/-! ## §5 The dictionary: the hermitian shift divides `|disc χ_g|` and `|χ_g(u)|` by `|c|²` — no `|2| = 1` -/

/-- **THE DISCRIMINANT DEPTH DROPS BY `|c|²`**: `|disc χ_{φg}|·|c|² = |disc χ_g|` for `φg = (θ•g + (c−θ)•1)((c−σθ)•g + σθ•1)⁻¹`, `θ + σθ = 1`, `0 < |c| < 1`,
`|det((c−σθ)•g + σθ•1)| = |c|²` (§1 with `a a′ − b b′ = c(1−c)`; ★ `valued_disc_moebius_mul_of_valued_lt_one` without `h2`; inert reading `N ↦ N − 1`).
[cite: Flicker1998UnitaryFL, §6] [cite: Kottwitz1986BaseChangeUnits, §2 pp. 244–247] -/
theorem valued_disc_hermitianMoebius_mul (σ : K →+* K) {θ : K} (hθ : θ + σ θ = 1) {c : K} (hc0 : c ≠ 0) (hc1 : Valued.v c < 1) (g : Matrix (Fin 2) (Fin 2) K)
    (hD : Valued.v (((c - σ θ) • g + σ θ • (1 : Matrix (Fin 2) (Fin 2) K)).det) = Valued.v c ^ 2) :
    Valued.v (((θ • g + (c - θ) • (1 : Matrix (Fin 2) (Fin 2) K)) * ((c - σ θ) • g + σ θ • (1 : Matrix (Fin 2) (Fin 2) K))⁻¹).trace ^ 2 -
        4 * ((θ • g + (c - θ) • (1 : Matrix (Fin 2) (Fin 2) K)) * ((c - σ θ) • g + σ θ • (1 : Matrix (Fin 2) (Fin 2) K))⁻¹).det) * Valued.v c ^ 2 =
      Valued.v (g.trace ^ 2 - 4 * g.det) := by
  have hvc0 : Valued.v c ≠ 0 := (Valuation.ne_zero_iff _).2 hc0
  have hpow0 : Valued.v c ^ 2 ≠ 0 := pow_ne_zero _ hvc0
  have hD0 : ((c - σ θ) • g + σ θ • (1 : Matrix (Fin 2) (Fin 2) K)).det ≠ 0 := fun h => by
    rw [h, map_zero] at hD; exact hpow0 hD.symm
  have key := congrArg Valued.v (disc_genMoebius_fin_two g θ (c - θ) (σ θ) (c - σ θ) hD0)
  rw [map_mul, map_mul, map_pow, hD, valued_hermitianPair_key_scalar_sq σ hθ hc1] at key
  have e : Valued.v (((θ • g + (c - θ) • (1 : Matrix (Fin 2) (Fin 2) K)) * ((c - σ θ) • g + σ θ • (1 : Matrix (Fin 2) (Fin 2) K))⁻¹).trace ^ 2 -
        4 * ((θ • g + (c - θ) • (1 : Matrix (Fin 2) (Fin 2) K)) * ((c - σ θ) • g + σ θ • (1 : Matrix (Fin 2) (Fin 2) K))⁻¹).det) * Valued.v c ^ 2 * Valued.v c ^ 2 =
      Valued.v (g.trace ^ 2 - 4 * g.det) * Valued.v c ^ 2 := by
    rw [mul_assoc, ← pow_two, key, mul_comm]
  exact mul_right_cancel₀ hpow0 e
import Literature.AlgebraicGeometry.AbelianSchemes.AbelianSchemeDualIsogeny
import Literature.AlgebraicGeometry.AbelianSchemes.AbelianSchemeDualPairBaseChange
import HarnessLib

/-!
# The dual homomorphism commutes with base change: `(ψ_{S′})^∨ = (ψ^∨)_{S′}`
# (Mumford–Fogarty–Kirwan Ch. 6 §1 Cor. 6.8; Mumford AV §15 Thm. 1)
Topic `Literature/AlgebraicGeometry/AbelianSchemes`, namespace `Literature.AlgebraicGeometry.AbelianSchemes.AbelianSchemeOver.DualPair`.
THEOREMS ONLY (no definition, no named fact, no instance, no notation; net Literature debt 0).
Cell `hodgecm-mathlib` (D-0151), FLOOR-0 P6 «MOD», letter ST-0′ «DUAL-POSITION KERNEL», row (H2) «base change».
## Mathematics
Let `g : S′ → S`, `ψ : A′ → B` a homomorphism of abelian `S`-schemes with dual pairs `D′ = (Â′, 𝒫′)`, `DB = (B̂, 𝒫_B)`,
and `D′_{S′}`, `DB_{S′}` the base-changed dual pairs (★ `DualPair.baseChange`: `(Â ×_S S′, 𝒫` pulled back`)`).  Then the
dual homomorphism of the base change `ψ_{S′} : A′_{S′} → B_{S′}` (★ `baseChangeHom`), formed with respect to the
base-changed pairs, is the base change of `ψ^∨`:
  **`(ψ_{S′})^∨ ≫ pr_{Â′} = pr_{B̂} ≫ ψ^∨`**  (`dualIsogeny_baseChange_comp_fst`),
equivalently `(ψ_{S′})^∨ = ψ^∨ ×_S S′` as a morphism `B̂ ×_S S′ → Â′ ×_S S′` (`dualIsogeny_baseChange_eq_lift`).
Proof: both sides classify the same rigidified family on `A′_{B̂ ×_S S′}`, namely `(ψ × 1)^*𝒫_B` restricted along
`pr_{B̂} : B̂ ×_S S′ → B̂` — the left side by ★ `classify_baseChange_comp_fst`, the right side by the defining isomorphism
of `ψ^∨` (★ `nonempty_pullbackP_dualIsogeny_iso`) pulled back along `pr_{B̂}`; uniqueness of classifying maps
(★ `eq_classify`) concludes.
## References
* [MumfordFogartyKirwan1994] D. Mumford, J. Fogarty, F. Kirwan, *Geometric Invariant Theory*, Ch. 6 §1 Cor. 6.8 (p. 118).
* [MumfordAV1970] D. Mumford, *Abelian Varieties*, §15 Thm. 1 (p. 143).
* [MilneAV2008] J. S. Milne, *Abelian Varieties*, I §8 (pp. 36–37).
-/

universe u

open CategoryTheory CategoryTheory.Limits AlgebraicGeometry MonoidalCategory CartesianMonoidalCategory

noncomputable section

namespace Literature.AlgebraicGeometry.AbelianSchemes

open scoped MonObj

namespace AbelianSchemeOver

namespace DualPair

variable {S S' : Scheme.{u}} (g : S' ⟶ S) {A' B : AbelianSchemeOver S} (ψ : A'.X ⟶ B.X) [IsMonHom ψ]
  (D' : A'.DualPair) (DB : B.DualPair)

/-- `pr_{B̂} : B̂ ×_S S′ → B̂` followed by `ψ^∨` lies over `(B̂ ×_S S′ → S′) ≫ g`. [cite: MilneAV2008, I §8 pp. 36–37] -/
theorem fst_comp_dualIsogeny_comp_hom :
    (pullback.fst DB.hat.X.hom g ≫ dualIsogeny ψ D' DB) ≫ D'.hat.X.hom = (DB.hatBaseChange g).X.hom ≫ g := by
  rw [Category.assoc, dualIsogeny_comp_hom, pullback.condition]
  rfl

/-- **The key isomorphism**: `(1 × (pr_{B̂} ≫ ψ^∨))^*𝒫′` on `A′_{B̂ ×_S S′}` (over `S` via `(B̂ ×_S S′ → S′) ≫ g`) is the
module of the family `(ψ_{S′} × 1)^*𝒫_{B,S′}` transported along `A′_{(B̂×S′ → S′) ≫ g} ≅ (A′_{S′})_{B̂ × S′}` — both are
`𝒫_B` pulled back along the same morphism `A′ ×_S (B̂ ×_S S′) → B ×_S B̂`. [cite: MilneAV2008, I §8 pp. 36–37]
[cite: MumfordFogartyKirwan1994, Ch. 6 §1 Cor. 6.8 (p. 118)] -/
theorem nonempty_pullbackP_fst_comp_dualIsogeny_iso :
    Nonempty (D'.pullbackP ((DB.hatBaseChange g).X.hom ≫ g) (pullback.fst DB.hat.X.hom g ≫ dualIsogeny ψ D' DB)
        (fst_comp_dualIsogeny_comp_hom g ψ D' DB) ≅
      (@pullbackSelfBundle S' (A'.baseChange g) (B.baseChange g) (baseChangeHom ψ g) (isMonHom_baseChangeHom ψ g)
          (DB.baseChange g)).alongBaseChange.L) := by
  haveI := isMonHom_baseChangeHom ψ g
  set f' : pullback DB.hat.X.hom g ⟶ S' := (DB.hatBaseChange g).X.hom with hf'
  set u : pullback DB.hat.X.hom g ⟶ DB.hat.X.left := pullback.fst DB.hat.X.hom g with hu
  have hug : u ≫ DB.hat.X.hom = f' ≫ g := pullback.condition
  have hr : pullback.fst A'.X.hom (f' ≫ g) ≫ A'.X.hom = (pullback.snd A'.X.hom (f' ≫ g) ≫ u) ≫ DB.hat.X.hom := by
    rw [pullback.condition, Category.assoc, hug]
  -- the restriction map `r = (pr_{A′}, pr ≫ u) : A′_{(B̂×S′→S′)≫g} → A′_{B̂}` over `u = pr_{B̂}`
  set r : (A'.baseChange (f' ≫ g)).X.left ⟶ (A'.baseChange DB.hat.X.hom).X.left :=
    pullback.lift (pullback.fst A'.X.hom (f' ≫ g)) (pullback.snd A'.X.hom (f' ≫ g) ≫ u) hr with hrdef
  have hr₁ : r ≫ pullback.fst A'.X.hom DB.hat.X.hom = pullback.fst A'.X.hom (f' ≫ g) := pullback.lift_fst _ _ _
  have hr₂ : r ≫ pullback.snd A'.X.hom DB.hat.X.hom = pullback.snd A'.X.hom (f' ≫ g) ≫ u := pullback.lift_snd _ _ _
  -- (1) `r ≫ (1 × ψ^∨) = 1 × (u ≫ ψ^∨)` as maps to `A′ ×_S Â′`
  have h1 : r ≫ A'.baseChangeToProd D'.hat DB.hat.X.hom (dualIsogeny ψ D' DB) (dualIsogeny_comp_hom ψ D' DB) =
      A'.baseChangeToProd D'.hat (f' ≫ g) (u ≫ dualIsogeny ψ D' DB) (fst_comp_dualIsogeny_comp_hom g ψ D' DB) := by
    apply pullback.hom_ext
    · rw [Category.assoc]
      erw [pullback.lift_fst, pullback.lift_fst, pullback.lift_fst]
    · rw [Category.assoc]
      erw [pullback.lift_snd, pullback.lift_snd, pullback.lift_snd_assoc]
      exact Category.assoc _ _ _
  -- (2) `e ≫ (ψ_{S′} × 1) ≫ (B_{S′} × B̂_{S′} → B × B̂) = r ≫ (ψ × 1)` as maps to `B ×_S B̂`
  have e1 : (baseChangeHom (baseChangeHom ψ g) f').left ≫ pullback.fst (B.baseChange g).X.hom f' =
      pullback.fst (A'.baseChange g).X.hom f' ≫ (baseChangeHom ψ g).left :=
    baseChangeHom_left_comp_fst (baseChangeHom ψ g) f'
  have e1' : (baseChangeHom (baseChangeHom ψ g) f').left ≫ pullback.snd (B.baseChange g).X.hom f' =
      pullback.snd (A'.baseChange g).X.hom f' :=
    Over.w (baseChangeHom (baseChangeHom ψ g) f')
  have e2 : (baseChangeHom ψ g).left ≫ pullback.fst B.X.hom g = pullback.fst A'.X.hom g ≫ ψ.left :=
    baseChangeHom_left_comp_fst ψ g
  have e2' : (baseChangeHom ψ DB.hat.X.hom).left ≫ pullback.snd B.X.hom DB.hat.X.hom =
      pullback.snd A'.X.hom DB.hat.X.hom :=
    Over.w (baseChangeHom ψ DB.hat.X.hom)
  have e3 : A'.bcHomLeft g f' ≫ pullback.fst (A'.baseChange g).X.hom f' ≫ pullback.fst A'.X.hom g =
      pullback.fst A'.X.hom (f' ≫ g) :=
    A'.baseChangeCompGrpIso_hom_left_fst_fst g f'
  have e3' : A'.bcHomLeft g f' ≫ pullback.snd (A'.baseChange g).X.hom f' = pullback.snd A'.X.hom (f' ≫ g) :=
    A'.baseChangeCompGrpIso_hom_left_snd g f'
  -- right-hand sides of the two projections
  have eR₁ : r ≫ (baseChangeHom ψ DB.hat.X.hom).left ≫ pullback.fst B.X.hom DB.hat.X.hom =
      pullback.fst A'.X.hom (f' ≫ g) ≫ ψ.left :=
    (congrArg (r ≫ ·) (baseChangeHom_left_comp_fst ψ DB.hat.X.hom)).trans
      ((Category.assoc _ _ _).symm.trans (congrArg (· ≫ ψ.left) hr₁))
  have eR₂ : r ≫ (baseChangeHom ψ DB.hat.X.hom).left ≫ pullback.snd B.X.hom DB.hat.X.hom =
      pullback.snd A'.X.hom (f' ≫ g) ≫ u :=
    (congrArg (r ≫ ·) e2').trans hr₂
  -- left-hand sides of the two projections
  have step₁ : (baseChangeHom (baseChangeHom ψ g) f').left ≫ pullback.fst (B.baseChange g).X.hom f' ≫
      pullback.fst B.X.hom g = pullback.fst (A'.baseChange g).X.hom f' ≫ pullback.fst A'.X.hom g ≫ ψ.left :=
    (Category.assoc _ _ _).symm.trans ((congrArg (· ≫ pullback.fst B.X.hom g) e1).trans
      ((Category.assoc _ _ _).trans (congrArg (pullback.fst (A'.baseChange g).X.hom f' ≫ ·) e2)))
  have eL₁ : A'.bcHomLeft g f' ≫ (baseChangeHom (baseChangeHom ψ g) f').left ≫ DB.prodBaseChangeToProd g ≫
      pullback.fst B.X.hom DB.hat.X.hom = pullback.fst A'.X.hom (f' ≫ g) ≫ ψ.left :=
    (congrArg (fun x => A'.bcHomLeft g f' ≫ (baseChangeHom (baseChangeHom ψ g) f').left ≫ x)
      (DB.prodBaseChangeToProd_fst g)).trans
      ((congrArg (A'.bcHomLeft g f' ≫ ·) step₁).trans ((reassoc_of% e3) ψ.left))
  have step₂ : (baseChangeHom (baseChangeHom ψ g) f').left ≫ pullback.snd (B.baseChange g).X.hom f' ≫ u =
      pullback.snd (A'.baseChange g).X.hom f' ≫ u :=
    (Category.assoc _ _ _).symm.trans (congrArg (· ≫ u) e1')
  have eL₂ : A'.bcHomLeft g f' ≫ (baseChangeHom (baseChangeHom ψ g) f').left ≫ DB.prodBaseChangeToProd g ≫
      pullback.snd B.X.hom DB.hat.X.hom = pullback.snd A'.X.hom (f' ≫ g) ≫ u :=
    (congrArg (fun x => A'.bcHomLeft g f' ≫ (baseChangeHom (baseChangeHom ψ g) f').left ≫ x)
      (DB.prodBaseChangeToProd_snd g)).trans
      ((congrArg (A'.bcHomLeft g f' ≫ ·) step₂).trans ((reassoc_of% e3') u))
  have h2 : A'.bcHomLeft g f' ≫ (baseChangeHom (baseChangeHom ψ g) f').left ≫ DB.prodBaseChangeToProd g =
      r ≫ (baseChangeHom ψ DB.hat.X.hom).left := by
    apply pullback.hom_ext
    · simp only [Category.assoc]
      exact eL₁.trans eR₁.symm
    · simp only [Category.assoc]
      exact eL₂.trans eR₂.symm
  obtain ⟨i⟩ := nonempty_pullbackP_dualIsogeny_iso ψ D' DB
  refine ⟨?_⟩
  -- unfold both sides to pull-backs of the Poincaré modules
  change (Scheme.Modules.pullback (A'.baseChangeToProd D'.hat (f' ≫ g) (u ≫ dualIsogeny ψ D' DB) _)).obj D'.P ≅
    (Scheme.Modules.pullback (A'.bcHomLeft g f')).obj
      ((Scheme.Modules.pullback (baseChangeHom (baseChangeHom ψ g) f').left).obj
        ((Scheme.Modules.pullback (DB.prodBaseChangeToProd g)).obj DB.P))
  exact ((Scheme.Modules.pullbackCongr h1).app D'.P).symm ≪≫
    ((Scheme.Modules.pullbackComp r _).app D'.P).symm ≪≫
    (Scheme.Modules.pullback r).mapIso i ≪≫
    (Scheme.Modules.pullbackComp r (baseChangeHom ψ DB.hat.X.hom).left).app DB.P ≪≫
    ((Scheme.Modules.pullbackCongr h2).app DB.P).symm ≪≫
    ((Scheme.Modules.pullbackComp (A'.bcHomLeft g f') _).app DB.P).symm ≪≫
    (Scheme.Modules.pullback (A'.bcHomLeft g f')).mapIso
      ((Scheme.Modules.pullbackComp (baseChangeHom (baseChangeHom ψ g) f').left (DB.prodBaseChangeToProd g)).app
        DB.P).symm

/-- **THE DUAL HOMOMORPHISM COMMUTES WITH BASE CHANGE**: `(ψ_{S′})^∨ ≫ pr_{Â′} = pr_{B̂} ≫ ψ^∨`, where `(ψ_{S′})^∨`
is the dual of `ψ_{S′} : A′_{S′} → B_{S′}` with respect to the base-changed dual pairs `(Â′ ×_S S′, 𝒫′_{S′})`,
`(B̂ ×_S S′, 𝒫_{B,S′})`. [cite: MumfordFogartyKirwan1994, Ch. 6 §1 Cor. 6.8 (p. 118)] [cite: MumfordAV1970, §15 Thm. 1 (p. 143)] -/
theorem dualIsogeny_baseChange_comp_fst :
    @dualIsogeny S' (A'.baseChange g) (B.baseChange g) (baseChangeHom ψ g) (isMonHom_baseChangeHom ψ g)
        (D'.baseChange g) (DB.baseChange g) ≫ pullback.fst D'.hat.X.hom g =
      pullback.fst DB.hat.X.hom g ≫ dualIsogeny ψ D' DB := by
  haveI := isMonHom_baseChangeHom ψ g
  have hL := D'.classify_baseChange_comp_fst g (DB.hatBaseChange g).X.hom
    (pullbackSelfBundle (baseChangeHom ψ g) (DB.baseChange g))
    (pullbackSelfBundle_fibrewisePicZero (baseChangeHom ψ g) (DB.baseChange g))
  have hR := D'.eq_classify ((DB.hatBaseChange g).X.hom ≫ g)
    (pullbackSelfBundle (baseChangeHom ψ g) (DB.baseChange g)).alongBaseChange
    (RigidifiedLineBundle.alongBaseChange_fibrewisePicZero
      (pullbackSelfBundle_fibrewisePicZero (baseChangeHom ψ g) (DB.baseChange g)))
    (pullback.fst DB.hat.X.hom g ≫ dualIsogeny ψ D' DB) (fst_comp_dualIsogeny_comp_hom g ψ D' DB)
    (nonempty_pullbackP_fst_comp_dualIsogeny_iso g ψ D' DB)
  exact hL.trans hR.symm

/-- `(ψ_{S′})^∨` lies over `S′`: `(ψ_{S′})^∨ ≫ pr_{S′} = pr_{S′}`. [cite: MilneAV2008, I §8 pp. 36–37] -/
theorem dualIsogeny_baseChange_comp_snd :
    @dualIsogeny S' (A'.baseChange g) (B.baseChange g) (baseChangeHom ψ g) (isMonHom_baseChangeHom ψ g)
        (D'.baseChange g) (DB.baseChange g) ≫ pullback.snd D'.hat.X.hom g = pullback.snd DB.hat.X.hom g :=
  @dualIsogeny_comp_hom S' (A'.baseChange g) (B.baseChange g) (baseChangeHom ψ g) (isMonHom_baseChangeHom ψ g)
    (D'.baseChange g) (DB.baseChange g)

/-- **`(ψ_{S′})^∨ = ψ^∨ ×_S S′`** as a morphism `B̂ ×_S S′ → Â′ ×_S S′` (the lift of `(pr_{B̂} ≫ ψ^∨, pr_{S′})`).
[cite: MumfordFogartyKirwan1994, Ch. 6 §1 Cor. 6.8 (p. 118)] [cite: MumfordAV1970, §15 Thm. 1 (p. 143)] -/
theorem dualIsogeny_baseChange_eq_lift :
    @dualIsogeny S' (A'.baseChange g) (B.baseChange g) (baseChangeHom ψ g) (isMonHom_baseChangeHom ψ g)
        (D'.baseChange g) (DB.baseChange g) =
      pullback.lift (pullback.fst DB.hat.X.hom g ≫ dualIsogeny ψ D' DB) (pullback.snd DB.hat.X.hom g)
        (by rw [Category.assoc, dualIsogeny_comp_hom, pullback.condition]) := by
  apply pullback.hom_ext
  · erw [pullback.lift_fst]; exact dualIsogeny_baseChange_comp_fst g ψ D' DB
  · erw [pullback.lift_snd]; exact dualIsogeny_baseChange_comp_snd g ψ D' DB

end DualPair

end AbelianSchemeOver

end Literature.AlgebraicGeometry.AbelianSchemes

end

**About this exercise:** What are the lines, exactly as written above, from the line with "have hug : u" to the line with "have hr₁ : r", both included? Output only those.

**Solution for this problem:**
  have hug : u ≫ DB.hat.X.hom = f' ≫ g := pullback.condition
  have hr : pullback.fst A'.X.hom (f' ≫ g) ≫ A'.X.hom = (pullback.snd A'.X.hom (f' ≫ g) ≫ u) ≫ DB.hat.X.hom := by
    rw [pullback.condition, Category.assoc, hug]
  -- the restriction map `r = (pr_{A′}, pr ≫ u) : A′_{(B̂×S′→S′)≫g} → A′_{B̂}` over `u = pr_{B̂}`
  set r : (A'.baseChange (f' ≫ g)).X.left ⟶ (A'.baseChange DB.hat.X.hom).X.left :=
    pullback.lift (pullback.fst A'.X.hom (f' ≫ g)) (pullback.snd A'.X.hom (f' ≫ g) ≫ u) hr with hrdef
  have hr₁ : r ≫ pullback.fst A'.X.hom DB.hat.X.hom = pullback.fst A'.X.hom (f' ≫ g) := pullback.lift_fst _ _ _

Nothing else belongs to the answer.